Island Gold Mine Expansion Case PEA Highlights
- The operation is expected to produce an average of 125,000 gold
ounces per year, excluding the 2017 and 2018 ramp-up period, or
115,000 ounces over the 8-year period considered in the PEA.
- Low industry cost profile over the PEA period, including cash
costs of approximately $650
(US$480) per ounce, All-in Sustaining
Costs ("AISC") of approximately $835
(US$620) per ounce and All-in Costs
("AIC"), which includes all project and sustaining capital, of
approximately $910 (US$675) per ounce.
- Minimal incremental capital investment of $28.2 (US$20.9)
million is estimated to support a productivity increase from
900 to 1,100 tonnes per day, which would contribute to a strong
pre-tax cumulative net cash flow stream after all capital
expenditures of $749 (US$555) million at a spot gold price of
$1,700 (US$1,260) per ounce, or $615 (US$456)
million at a downside case gold price of $1,550 (US$1,150)
per ounce over the eight years considered by the PEA.

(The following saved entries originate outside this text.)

import Mathlib
import Literature.Probability.Percolation.Crossings
import Literature.Probability.RandomPlanarGeometry.CardyFunction

/-!
# Sketch — crux idea `excursion-cross-ratio` for `RectilinearCardy` (stmt-CriticalPhenomena-5660)

INTRINSIC (map-free, corner-free, constant-free) form of Cardy's formula on a lattice polygon
`V ⊆ ℤ²` with four boundary marks `a, b, c, d` in cyclic order:

  `P_{1/2}[(ab) ↔ (cd) in V] - F(η_V(a,b,c,d)) → 0`,
  `η_V(a,b,c,d) := √( G_V(a,c) G_V(b,d) / (G_V(a,b) G_V(c,d)) )`,

where `G_V` is the Green's function of simple random walk on `ℤ²` KILLED ON LEAVING `V`
(so boundary and corner vertices of the polygon are legitimate arguments; every lattice-local
normalisation of `G_V` at a mark appears once upstairs and once downstairs and cancels).
Continuum reason: for the boundary excursion Poisson kernel `H` of a Jordan domain,
`crossRatio(w_a,w_b,w_c,w_d)² = H(a,c)H(b,d)/(H(a,b)H(c,d))` for ANY uniformizing map `w`
(the Jacobians `|w'(·)|` cancel), and `η + (1-η) = 1` becomes the Ptolemy identity
`(H_ab H_cd)^{-1/2} + (H_ad H_bc)^{-1/2} = (H_ac H_bd)^{-1/2}`.
First lemmas below: the rectangle instances (corner marks = Kleban–Zagier's family; one free mark
on the right side = the integrated exit law of the lowest crossing) and the discrete Ptolemy
sanity statement. Everything is over tree declarations (`rectangle`, `leftSide`, `rightSide`,
`crossingProb`, `openConnIn`, `bondPercolation`, `zdGraph`, `half`, `cardyFunction`) plus the
three local definitions `killedKernel`, `killedGreen`, `excursionEta`.
-/

noncomputable section

open Filter Topology
open Literature.Probability.Percolation Literature.Probability.LatticeModels
open Literature.Probability.RandomPlanarGeometry

namespace Summit.CriticalPhenomena.CardyFormulaZ2.Cruxes.RectilinearCardy.ExcursionCrossRatio

open Classical in
/-- Sub-Markov kernel of simple random walk on `ℤ²` restricted to the finite vertex set `V`
(the walk is killed when it steps outside `V`): `P(u,v) = 1/4` if `u ~ v` in `ℤ²`, else `0`. -/
def killedKernel (V : Finset (Site 2)) : Matrix V V ℝ :=
  fun u v => if (zdGraph 2).Adj u.1 v.1 then (1 / 4 : ℝ) else 0

open Classical in
/-- Green's function of simple random walk on `ℤ²` killed on leaving `V`:
`G_V(x,y) = Σ_k P^k(x,y) = (1 - P)⁻¹(x,y)` (expected number of visits to `y` before exit,
starting at `x`); junk value `0` if `x ∉ V` or `y ∉ V`. Symmetric in `x, y`. -/
def killedGreen (V : Finset (Site 2)) (x y : Site 2) : ℝ :=
  if h : x ∈ V ∧ y ∈ V then ((1 : Matrix V V ℝ) - killedKernel V)⁻¹ ⟨x, h.1⟩ ⟨y, h.2⟩ else 0

/-- The DISCRETE EXCURSION CROSS-RATIO of four marks of the lattice polygon `V`:
`η_V(a,b,c,d) = √(G(a,c)G(b,d) / (G(a,b)G(c,d)))`. For boundary marks of `nΩ ∩ ℤ²`, `Ω` a
rectilinear polygon, it is predicted to converge to the conformal cross-ratio of `(Ω; a,b,c,d)`
(weight-1 covariance of the excursion Poisson kernel; all Jacobians cancel). -/
def excursionEta (V : Finset (Site 2)) (a b c d : Site 2) : ℝ :=
  Real.sqrt (killedGreen V a c * killedGreen V b d / (killedGreen V a b * killedGreen V c d))

/-- FIRST LEMMA (corner-marked rectangles = Kleban–Zagier's family, intrinsic form):
the `P_{1/2}` left–right crossing probability of the lattice rectangle `[0,pn]×[0,qn]` minus
Cardy's function of the DISCRETE excursion cross-ratio of its four corners tends to `0`.
Marks: `a = (0,qn)`, `b = (0,0)` (ends of the left side), `c = (pn,0)`, `d = (pn,qn)`. -/
def IntrinsicCardyBox : Prop :=
  ∀ p q : ℕ, 1 ≤ p → 1 ≤ q →
    Tendsto (fun n : ℕ ↦ crossingProb half (p * n) (q * n) -
      cardyFunction (excursionEta (rectangle (p * n) (q * n))
        ![0, ((q * n : ℕ) : ℤ)] ![0, 0] ![((p * n : ℕ) : ℤ), 0] ![((p * n : ℕ) : ℤ), ((q * n : ℕ) : ℤ)]))
      atTop (𝓝 0)

/-- FIRST LEMMA, free fourth mark (the integrated exit law of the lowest crossing): left side of
`[0,pn]×[0,qn]` joined inside the rectangle to the part of the right side at height `≤ ⌊t·qn⌋`,
minus Cardy's function of the discrete excursion cross-ratio with `d = (pn, ⌊t·qn⌋)`, tends to `0`. -/
def IntrinsicCardyFreeMark : Prop :=
  ∀ p q : ℕ, 1 ≤ p → 1 ≤ q → ∀ t : ℝ, 0 < t → t < 1 →
    Tendsto (fun n : ℕ ↦
      (bondPercolation (zdGraph 2) half).real
        {ω | ∃ x ∈ (leftSide (p * n) (q * n) : Set (Site 2)), ∃ y ∈ (rightSide (p * n) (q * n) : Set (Site 2)),
          y 1 ≤ ⌊t * (q * n : ℕ)⌋ ∧ ω ∈ openConnIn (rectangle (p * n) (q * n) : Set (Site 2)) x y} -
      cardyFunction (excursionEta (rectangle (p * n) (q * n))
        ![0, ((q * n : ℕ) : ℤ)] ![0, 0] ![((p * n : ℕ) : ℤ), 0] ![((p * n : ℕ) : ℤ), ⌊t * (q * n : ℕ)⌋]))
      atTop (𝓝 0)

/-- SANITY / SUPPORT (pure discrete potential theory, provable-now class): the discrete Ptolemy
identity `η_V(a,b,c,d) + η_V(b,c,d,a) → 1` on corner-marked rectangles — the lattice shadow of
`η + (1 - η) = 1`, i.e. of `(H_ab H_cd)^{-1/2} + (H_ad H_bc)^{-1/2} = (H_ac H_bd)^{-1/2}` for the
excursion Poisson kernel; it certifies that the killed-walk normalisations at corners cancel. -/
def DiscretePtolemyBox : Prop :=
  ∀ p q : ℕ, 1 ≤ p → 1 ≤ q →
    Tendsto (fun n : ℕ ↦
      excursionEta (rectangle (p * n) (q * n))
          ![0, ((q * n : ℕ) : ℤ)] ![0, 0] ![((p * n : ℕ) : ℤ), 0] ![((p * n : ℕ) : ℤ), ((q * n : ℕ) : ℤ)] +
        excursionEta (rectangle (p * n) (q * n))
          ![0, 0] ![((p * n : ℕ) : ℤ), 0] ![((p * n : ℕ) : ℤ), ((q * n : ℕ) : ℤ)] ![0, ((q * n : ℕ) : ℤ)])
      atTop (𝓝 1)

/-- EXACT DUALITY consistency (provable now from tree duality once `DiscretePtolemyBox` holds):
Cardy's function of the two complementary discrete cross-ratios sums to `1` in the limit —
`F(η) + F(1-η) = 1` needs `cardyFunction_one_sub`-type symmetry of `F`. Stated as a target. -/
def IntrinsicDualityBox : Prop :=
  ∀ p q : ℕ, 1 ≤ p → 1 ≤ q →
    Tendsto (fun n : ℕ ↦
      cardyFunction (excursionEta (rectangle (p * n) (q * n))
          ![0, ((q * n : ℕ) : ℤ)] ![0, 0] ![((p * n : ℕ) : ℤ), 0] ![((p * n : ℕ) : ℤ), ((q * n : ℕ) : ℤ)]) +
        cardyFunction (excursionEta (rectangle (p * n) (q * n))
          ![0, 0] ![((p * n : ℕ) : ℤ), 0] ![((p * n : ℕ) : ℤ), ((q * n : ℕ) : ℤ)] ![0, ((q * n : ℕ) : ℤ)]))
      atTop (𝓝 1)


/-! ### Card B (`rank-one-ward-carving`): the rank-one Ward identity

Deleting a boundary vertex `v` of a lattice polygon `V` changes (i) the crossing probability by the
EXACT one-term Russo increment `P_V[E] - P_{V∖v}[E] = P_V[v is vertex-pivotal for E]`, and (ii) the
killed Green's function by the EXACT rank-one update `G_{V∖v}(x,y) = G_V(x,y) - G_V(x,v)G_V(v,y)/G_V(v,v)`,
hence the discrete excursion cross-ratio by an explicit factor. The conjectured local law ("rank-one
Ward identity"): the two increments of `P` and of `F(η_V)` agree to relative `o(1)`, uniformly over
boundary vertices at macroscopic distance from the marks. Summed along an outer shelling of the
bounding rectangle down to `V` it carries Cardy from Kleban–Zagier's rectangles to every polyomino. -/

/-- RANK-ONE WARD IDENTITY on the corner-marked rectangle, bottom-side vertex `v = (⌊s·pn⌋, 0)`:
`n² · [ (P_V[LR] - P_{V∖v}[LR]) - (F(η_V) - F(η_{V∖v})) ] → 0` (both increments are of order `n⁻²`:
half-plane 3-arm exponent `2`, universal on `ℤ²`). -/
def RankOneWardBox : Prop :=
  ∀ p q : ℕ, 1 ≤ p → 1 ≤ q → ∀ s : ℝ, 0 < s → s < 1 →
    Tendsto (fun n : ℕ ↦ ((n : ℝ) ^ 2) *
      (((bondPercolation (zdGraph 2) half).real (lrCrossing (p * n) (q * n)) -
          (bondPercolation (zdGraph 2) half).real
            (openCrossing (((rectangle (p * n) (q * n)).erase ![⌊s * (p * n : ℕ)⌋, 0] : Finset (Site 2)) : Set (Site 2))
              (leftSide (p * n) (q * n) : Set (Site 2)) (rightSide (p * n) (q * n) : Set (Site 2)))) -
        (cardyFunction (excursionEta (rectangle (p * n) (q * n))
            ![0, ((q * n : ℕ) : ℤ)] ![0, 0] ![((p * n : ℕ) : ℤ), 0] ![((p * n : ℕ) : ℤ), ((q * n : ℕ) : ℤ)]) -
          cardyFunction (excursionEta ((rectangle (p * n) (q * n)).erase ![⌊s * (p * n : ℕ)⌋, 0])
            ![0, ((q * n : ℕ) : ℤ)] ![0, 0] ![((p * n : ℕ) : ℤ), 0] ![((p * n : ℕ) : ℤ), ((q * n : ℕ) : ℤ)]))))
      atTop (𝓝 0)

/-- SIDE-INTEGRATED (row) Ward identity — the cheap shadow testable by exact transfer matrices at
small widths: removing the bottom row of `[0,pn]×[0,qn]` is, by translation invariance, the rectangle
`[0,pn]×[0,qn-1]`; the aspect-ratio increment of the crossing probability matches the increment of
the intrinsic predictor to order `o(1/n)`. -/
def RowWardBox : Prop :=
  ∀ p q : ℕ, 1 ≤ p → 1 ≤ q →
    Tendsto (fun n : ℕ ↦ (n : ℝ) *
      ((crossingProb half (p * n) (q * n) - crossingProb half (p * n) (q * n - 1)) -
        (cardyFunction (excursionEta (rectangle (p * n) (q * n))
            ![0, ((q * n : ℕ) : ℤ)] ![0, 0] ![((p * n : ℕ) : ℤ), 0] ![((p * n : ℕ) : ℤ), ((q * n : ℕ) : ℤ)]) -
          cardyFunction (excursionEta (rectangle (p * n) (q * n - 1))
            ![0, ((q * n - 1 : ℕ) : ℤ)] ![0, 0] ![((p * n : ℕ) : ℤ), 0] ![((p * n : ℕ) : ℤ), ((q * n - 1 : ℕ) : ℤ)]))))
      atTop (𝓝 0)

end Summit.CriticalPhenomena.CardyFormulaZ2.Cruxes.RectilinearCardy.ExcursionCrossRatio

end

- Additional opportunities remain for further expansion scenarios
and mine life extension as the PEA only incorporates approximately
24% of the current total inferred resources (as at Dec. 31, 2016), which excludes more than 750,000
inferred resource ounces and does not take into consideration the
most recent drilling success laterally to the east and at depth
below the 1,000 metre level.
Expansion Case PEA Summary (1,100 tpd)
Tonnes Milled (Mt) 3.1
Head Grade (g/t) 9.68
Mine plan (years) 8
Daily mine and mill production (tpd) (excl. 2017-2018
ramp-up) 1,100
Gold recovery (%) 96.5
Total Production (Koz) 926
Avg. annual gold production (Koz) 115
Avg. annual gold production (excl. 2017-2018 ramp-up) (Koz) 125
Expansion Case PEA Summary (1,100 tpd)
(CAD:US exchange rate of
1.35:1) CAD$ Gold Price US$ Gold Price
Spot Gold Downside Case Spot Gold Downside Case
$1,700/oz $1,550/oz US$1,260/oz US$1,150/oz
Average operating unit cost
($/t)(1,4) 191 189 141 140
Cash Costs ($/oz)(1,2,4) 652 646 483 479
AISC ($/oz)(1,2,4) 837 832 620 616
Sustaining capital ($M) 168 168 124 124
Project capital ($M)(3) 68 68 50 50
AIC ($/oz)(1,2,3,4) 910 906 674 671
Cumulative Net Cash Flow
($M)(5,6) 749 615 555 456
Pre-tax NPV5%(6) 580 473 430 350
After-tax NPV5%(6) 452 379 335 281
(1) The Expansion Case PEA assumes a gold price of $1,700 (US$1,260) and $1,550
(US$1,150) per ounce and an CAD:US exchange rate of 1.35
(2) Non-IFRS performance measure. Refer to the Non-IFRS performance measures
section contained in the Q1 2017 MD&A.
(3) Project capital includes incremental expansion capital of $28.2 million and
accelerated mine development/infrastructure capital of $40 million.
(4) Including royalties.
(5) Net cash flow is pre-tax cash flow after all operating costs, project and
sustaining capital.
(6) All calculations assume the Dec. 31, 2016 cut-off grade and do not incorporate
any adjustments related to different gold price assumptions.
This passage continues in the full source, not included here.